* WHAT IS NEEDED *
Word for word, please restate the lines from the beginning of the data through the line in which "Function.Injective ![x, y, z, w]" appears.

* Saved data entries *
=====
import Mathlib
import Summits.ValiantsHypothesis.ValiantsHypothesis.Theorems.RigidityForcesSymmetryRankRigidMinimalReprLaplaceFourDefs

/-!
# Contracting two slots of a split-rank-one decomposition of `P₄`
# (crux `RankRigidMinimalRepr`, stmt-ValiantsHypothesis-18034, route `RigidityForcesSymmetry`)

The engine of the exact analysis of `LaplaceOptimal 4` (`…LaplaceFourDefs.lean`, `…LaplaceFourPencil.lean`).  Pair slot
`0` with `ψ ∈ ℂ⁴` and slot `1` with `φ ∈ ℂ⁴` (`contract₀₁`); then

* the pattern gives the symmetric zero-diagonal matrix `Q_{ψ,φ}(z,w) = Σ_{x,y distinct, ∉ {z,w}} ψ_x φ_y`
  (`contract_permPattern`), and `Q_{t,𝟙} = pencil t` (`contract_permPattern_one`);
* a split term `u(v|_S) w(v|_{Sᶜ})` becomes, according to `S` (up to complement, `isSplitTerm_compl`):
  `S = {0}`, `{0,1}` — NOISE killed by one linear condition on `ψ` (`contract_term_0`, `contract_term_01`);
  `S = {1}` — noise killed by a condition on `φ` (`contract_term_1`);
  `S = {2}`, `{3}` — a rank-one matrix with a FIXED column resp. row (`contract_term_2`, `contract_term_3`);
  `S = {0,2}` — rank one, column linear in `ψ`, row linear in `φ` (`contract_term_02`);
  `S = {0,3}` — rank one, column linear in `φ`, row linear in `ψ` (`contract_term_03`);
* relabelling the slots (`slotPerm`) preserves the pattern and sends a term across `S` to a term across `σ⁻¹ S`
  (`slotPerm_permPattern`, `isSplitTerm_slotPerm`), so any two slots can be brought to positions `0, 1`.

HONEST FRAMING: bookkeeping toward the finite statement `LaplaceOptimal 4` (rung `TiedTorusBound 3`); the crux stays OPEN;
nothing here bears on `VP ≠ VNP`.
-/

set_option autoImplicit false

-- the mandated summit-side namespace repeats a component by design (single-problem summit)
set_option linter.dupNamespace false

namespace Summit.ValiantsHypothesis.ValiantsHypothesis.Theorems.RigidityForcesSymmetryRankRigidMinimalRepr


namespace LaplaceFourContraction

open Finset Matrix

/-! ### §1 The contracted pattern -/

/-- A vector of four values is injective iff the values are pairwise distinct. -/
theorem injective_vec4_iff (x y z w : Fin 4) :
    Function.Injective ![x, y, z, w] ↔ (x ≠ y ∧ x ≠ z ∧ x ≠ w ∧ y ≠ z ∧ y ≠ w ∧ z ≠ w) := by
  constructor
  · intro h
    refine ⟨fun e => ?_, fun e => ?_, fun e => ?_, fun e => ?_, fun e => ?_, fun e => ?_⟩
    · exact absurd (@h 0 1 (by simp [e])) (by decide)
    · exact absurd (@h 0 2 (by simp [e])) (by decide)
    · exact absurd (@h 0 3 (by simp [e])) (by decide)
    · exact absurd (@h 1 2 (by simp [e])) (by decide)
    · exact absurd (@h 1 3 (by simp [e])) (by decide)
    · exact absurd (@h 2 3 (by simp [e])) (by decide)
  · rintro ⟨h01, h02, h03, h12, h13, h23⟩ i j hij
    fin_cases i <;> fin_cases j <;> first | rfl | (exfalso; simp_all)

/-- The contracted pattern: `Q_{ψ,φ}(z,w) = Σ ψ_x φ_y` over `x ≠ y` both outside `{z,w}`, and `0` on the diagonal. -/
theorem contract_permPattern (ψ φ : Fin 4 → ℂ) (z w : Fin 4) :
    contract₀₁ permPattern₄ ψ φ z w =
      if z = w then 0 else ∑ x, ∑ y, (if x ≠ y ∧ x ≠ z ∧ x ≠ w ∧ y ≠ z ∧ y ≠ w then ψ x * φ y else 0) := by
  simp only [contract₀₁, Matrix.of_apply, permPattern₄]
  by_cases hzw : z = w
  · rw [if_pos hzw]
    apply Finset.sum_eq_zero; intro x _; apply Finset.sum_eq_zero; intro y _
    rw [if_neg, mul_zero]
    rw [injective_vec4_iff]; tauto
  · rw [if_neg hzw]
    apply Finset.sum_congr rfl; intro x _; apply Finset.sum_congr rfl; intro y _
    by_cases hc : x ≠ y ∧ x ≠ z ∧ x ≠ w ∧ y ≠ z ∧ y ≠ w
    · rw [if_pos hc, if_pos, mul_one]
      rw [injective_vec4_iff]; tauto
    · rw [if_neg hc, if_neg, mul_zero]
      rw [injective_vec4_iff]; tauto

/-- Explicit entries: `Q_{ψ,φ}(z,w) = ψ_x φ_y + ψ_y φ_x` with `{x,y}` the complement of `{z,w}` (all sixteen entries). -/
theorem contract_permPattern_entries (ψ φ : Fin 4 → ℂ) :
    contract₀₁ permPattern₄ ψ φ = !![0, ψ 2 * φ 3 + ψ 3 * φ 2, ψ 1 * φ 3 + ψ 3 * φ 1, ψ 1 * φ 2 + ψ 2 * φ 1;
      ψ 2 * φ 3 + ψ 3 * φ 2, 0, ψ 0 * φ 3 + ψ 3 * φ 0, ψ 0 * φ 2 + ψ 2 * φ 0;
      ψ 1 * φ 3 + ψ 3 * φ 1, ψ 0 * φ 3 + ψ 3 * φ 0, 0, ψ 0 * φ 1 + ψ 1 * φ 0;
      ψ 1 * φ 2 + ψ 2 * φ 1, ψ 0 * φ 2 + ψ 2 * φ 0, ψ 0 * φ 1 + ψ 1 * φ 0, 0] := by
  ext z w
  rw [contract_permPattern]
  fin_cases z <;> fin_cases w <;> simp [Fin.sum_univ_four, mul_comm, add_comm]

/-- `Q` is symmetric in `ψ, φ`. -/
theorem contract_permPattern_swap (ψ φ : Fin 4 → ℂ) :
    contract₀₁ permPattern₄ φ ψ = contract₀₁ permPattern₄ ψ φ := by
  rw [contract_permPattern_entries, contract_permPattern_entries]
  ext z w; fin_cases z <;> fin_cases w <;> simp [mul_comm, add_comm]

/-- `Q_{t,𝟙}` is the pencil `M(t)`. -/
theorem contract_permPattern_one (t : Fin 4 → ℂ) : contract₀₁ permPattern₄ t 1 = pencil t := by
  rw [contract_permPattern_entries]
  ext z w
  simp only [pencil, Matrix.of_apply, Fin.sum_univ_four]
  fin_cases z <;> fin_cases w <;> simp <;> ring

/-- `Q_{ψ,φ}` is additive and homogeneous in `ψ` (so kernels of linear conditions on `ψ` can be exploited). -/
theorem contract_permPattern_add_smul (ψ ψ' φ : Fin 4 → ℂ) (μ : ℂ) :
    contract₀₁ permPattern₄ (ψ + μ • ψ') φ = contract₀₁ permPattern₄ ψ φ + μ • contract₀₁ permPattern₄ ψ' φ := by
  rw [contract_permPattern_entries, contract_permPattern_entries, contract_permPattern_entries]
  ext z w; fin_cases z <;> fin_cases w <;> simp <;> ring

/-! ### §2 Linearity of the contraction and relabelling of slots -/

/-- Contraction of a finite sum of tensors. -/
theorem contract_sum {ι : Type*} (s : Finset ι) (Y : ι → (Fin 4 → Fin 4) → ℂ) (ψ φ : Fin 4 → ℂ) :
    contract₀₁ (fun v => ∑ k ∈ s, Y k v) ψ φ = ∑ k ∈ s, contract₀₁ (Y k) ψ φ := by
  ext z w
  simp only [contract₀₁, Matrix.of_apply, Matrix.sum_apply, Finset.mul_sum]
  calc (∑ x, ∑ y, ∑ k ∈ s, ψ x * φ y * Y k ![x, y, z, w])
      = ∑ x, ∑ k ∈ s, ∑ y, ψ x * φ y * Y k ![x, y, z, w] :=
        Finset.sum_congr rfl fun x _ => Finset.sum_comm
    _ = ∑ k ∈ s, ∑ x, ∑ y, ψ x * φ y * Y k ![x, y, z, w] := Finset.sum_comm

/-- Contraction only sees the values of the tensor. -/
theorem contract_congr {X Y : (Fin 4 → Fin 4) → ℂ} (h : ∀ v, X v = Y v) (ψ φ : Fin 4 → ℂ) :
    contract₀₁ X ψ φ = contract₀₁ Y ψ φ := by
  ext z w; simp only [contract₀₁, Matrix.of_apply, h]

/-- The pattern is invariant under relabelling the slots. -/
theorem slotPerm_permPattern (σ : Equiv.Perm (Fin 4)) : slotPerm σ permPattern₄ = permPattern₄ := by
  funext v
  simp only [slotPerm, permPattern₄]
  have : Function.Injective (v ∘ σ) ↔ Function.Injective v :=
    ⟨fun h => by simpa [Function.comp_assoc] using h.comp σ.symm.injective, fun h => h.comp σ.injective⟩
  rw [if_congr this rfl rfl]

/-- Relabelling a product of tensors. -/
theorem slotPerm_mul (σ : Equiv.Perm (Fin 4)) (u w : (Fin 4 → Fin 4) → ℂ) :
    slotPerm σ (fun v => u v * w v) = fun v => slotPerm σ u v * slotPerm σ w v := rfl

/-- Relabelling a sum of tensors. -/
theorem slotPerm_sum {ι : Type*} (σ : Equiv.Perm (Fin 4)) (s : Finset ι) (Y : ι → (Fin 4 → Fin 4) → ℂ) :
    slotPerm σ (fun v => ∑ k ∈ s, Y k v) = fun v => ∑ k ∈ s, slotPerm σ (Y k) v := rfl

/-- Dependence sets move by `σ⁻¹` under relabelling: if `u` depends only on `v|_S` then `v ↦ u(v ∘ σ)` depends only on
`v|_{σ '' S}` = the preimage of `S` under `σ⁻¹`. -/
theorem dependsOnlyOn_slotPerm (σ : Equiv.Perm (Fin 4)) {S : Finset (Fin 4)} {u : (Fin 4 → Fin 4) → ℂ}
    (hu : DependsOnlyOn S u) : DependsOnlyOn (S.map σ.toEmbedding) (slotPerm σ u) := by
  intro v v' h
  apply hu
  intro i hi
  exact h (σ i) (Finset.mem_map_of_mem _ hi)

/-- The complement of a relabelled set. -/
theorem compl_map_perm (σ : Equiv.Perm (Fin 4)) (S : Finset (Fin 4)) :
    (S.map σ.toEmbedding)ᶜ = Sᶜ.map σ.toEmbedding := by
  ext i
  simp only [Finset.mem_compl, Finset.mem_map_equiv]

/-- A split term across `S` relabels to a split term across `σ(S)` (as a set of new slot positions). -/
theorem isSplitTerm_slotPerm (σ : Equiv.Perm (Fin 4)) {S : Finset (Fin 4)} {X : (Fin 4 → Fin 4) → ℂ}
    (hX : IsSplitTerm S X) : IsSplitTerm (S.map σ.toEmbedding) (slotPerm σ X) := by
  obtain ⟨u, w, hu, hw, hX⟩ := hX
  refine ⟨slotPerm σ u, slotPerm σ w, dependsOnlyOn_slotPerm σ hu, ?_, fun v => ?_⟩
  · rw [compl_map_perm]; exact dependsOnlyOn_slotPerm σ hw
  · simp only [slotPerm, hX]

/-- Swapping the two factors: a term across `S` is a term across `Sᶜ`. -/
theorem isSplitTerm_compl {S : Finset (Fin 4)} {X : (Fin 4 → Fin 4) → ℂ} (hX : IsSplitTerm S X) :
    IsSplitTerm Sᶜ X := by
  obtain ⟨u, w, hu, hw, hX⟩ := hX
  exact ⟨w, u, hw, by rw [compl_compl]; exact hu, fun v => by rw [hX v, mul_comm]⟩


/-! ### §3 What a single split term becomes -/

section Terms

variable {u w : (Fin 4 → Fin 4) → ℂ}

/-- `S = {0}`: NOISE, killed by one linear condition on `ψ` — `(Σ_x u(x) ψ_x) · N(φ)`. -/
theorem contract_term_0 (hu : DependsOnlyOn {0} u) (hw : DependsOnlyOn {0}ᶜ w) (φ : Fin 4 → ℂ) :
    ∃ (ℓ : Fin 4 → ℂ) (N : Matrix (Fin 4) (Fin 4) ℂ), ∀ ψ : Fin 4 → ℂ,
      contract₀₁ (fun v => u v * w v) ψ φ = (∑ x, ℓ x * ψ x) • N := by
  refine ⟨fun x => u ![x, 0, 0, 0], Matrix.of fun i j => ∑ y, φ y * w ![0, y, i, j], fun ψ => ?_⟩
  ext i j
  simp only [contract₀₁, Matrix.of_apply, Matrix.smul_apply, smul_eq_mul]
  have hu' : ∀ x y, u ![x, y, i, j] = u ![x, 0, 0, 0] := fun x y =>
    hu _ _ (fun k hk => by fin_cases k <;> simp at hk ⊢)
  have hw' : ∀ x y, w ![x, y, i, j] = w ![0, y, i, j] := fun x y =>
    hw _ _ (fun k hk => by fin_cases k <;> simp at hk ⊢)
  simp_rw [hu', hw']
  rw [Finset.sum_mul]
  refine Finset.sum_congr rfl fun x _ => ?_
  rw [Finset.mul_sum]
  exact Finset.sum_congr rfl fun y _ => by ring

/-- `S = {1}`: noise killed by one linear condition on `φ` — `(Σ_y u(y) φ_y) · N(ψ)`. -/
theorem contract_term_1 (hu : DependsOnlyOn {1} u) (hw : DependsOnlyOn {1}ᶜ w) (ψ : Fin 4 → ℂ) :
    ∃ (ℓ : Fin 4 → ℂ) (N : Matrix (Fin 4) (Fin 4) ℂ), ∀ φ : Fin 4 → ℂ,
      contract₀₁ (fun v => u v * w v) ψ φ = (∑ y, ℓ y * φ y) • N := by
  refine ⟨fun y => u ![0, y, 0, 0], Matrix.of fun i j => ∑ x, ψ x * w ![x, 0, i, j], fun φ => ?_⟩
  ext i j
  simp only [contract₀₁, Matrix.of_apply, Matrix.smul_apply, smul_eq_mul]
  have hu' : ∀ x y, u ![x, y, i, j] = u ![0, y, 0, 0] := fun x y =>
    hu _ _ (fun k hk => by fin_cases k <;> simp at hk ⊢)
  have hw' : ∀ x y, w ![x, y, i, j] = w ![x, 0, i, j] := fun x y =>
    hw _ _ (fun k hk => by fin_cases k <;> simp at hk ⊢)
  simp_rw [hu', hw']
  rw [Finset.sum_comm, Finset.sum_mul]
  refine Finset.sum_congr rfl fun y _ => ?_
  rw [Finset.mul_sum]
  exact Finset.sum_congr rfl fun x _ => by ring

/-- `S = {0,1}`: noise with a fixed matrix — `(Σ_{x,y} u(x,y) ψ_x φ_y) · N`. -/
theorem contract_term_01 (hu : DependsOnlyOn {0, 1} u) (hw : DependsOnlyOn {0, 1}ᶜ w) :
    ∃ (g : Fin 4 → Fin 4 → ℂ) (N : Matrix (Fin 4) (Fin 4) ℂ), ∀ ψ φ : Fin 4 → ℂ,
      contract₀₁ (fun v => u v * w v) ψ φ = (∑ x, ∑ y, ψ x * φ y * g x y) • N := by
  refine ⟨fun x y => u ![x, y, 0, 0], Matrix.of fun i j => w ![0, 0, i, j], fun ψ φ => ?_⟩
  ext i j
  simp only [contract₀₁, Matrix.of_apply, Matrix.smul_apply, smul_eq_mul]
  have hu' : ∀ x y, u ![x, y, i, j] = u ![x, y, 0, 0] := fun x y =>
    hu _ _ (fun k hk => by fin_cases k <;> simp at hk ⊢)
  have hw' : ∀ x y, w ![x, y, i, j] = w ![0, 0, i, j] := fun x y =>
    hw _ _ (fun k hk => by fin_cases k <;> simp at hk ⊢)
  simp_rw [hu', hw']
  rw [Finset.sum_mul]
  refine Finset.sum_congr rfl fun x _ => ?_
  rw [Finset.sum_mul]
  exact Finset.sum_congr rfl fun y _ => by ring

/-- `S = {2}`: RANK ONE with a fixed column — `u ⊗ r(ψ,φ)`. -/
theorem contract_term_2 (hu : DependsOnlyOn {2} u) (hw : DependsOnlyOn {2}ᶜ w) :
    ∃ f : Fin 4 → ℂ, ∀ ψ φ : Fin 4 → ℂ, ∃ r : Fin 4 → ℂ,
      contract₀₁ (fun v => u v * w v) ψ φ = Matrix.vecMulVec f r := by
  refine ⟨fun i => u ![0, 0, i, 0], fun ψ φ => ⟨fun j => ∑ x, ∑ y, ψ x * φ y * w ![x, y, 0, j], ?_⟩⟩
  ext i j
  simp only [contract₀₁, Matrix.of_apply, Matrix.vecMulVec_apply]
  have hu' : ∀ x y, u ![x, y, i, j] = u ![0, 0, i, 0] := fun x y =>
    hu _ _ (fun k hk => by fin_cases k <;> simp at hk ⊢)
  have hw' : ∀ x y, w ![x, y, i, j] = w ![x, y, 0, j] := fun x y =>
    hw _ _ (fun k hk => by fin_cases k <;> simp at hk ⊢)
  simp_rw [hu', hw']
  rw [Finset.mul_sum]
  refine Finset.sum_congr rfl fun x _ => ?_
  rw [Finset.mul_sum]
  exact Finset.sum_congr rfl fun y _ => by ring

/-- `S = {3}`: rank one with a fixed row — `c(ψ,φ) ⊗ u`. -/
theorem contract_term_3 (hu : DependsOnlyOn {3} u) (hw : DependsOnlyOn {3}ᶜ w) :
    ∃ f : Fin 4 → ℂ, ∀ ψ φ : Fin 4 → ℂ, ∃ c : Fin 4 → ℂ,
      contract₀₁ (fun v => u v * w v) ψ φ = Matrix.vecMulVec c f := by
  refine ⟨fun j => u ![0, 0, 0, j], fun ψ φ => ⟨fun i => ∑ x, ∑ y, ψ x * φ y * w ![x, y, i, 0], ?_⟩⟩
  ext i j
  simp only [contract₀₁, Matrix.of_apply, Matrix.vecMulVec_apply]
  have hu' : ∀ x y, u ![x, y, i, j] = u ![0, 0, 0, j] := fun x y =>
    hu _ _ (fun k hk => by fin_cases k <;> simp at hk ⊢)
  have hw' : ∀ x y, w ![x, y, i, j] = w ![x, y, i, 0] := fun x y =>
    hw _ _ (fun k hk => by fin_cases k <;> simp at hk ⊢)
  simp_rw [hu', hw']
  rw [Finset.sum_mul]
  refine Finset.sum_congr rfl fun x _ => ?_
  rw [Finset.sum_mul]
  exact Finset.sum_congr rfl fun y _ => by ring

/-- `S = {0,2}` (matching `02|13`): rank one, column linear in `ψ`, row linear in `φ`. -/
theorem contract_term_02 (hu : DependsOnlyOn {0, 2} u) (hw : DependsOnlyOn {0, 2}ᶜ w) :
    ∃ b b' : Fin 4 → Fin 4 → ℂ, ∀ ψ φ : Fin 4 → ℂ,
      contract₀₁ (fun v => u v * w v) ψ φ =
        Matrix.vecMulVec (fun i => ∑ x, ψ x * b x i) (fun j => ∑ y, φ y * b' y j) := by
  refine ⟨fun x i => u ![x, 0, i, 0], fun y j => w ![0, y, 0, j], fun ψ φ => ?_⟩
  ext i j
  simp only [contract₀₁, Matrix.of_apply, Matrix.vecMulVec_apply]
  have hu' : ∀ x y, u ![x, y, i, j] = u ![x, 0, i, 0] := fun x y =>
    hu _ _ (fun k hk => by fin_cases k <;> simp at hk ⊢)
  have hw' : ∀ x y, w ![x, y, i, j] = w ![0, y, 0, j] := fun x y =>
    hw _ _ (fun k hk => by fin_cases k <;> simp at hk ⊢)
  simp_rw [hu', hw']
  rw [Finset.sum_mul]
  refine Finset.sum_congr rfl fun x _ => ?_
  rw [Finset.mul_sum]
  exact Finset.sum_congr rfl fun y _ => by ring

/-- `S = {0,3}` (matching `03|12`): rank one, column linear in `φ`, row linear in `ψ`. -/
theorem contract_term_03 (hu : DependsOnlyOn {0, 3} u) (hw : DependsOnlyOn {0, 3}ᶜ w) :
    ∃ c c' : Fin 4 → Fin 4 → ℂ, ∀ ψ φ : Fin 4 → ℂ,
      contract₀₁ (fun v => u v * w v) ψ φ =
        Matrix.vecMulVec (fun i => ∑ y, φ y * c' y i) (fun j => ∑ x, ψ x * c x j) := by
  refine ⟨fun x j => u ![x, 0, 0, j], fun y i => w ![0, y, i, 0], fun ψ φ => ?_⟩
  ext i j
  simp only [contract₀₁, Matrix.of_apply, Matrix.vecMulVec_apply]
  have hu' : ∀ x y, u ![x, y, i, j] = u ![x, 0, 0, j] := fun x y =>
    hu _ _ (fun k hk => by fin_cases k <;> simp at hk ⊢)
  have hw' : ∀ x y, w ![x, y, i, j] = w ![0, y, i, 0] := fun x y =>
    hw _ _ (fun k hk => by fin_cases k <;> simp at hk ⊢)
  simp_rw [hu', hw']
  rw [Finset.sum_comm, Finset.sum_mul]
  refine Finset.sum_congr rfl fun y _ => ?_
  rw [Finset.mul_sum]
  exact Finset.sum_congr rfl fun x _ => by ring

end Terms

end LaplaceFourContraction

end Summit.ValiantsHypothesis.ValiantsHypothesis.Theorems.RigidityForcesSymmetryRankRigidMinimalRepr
=====
* ANSWER TO THIS PROBLEM *
import Mathlib
import Summits.ValiantsHypothesis.ValiantsHypothesis.Theorems.RigidityForcesSymmetryRankRigidMinimalReprLaplaceFourDefs

/-!
# Contracting two slots of a split-rank-one decomposition of `P₄`
# (crux `RankRigidMinimalRepr`, stmt-ValiantsHypothesis-18034, route `RigidityForcesSymmetry`)

The engine of the exact analysis of `LaplaceOptimal 4` (`…LaplaceFourDefs.lean`, `…LaplaceFourPencil.lean`).  Pair slot
`0` with `ψ ∈ ℂ⁴` and slot `1` with `φ ∈ ℂ⁴` (`contract₀₁`); then

* the pattern gives the symmetric zero-diagonal matrix `Q_{ψ,φ}(z,w) = Σ_{x,y distinct, ∉ {z,w}} ψ_x φ_y`
  (`contract_permPattern`), and `Q_{t,𝟙} = pencil t` (`contract_permPattern_one`);
* a split term `u(v|_S) w(v|_{Sᶜ})` becomes, according to `S` (up to complement, `isSplitTerm_compl`):
  `S = {0}`, `{0,1}` — NOISE killed by one linear condition on `ψ` (`contract_term_0`, `contract_term_01`);
  `S = {1}` — noise killed by a condition on `φ` (`contract_term_1`);
  `S = {2}`, `{3}` — a rank-one matrix with a FIXED column resp. row (`contract_term_2`, `contract_term_3`);
  `S = {0,2}` — rank one, column linear in `ψ`, row linear in `φ` (`contract_term_02`);
  `S = {0,3}` — rank one, column linear in `φ`, row linear in `ψ` (`contract_term_03`);
* relabelling the slots (`slotPerm`) preserves the pattern and sends a term across `S` to a term across `σ⁻¹ S`
  (`slotPerm_permPattern`, `isSplitTerm_slotPerm`), so any two slots can be brought to positions `0, 1`.

HONEST FRAMING: bookkeeping toward the finite statement `LaplaceOptimal 4` (rung `TiedTorusBound 3`); the crux stays OPEN;
nothing here bears on `VP ≠ VNP`.
-/

set_option autoImplicit false

-- the mandated summit-side namespace repeats a component by design (single-problem summit)
set_option linter.dupNamespace false

namespace Summit.ValiantsHypothesis.ValiantsHypothesis.Theorems.RigidityForcesSymmetryRankRigidMinimalRepr


namespace LaplaceFourContraction

open Finset Matrix

/-! ### §1 The contracted pattern -/

/-- A vector of four values is injective iff the values are pairwise distinct. -/
theorem injective_vec4_iff (x y z w : Fin 4) :
    Function.Injective ![x, y, z, w] ↔ (x ≠ y ∧ x ≠ z ∧ x ≠ w ∧ y ≠ z ∧ y ≠ w ∧ z ≠ w) := by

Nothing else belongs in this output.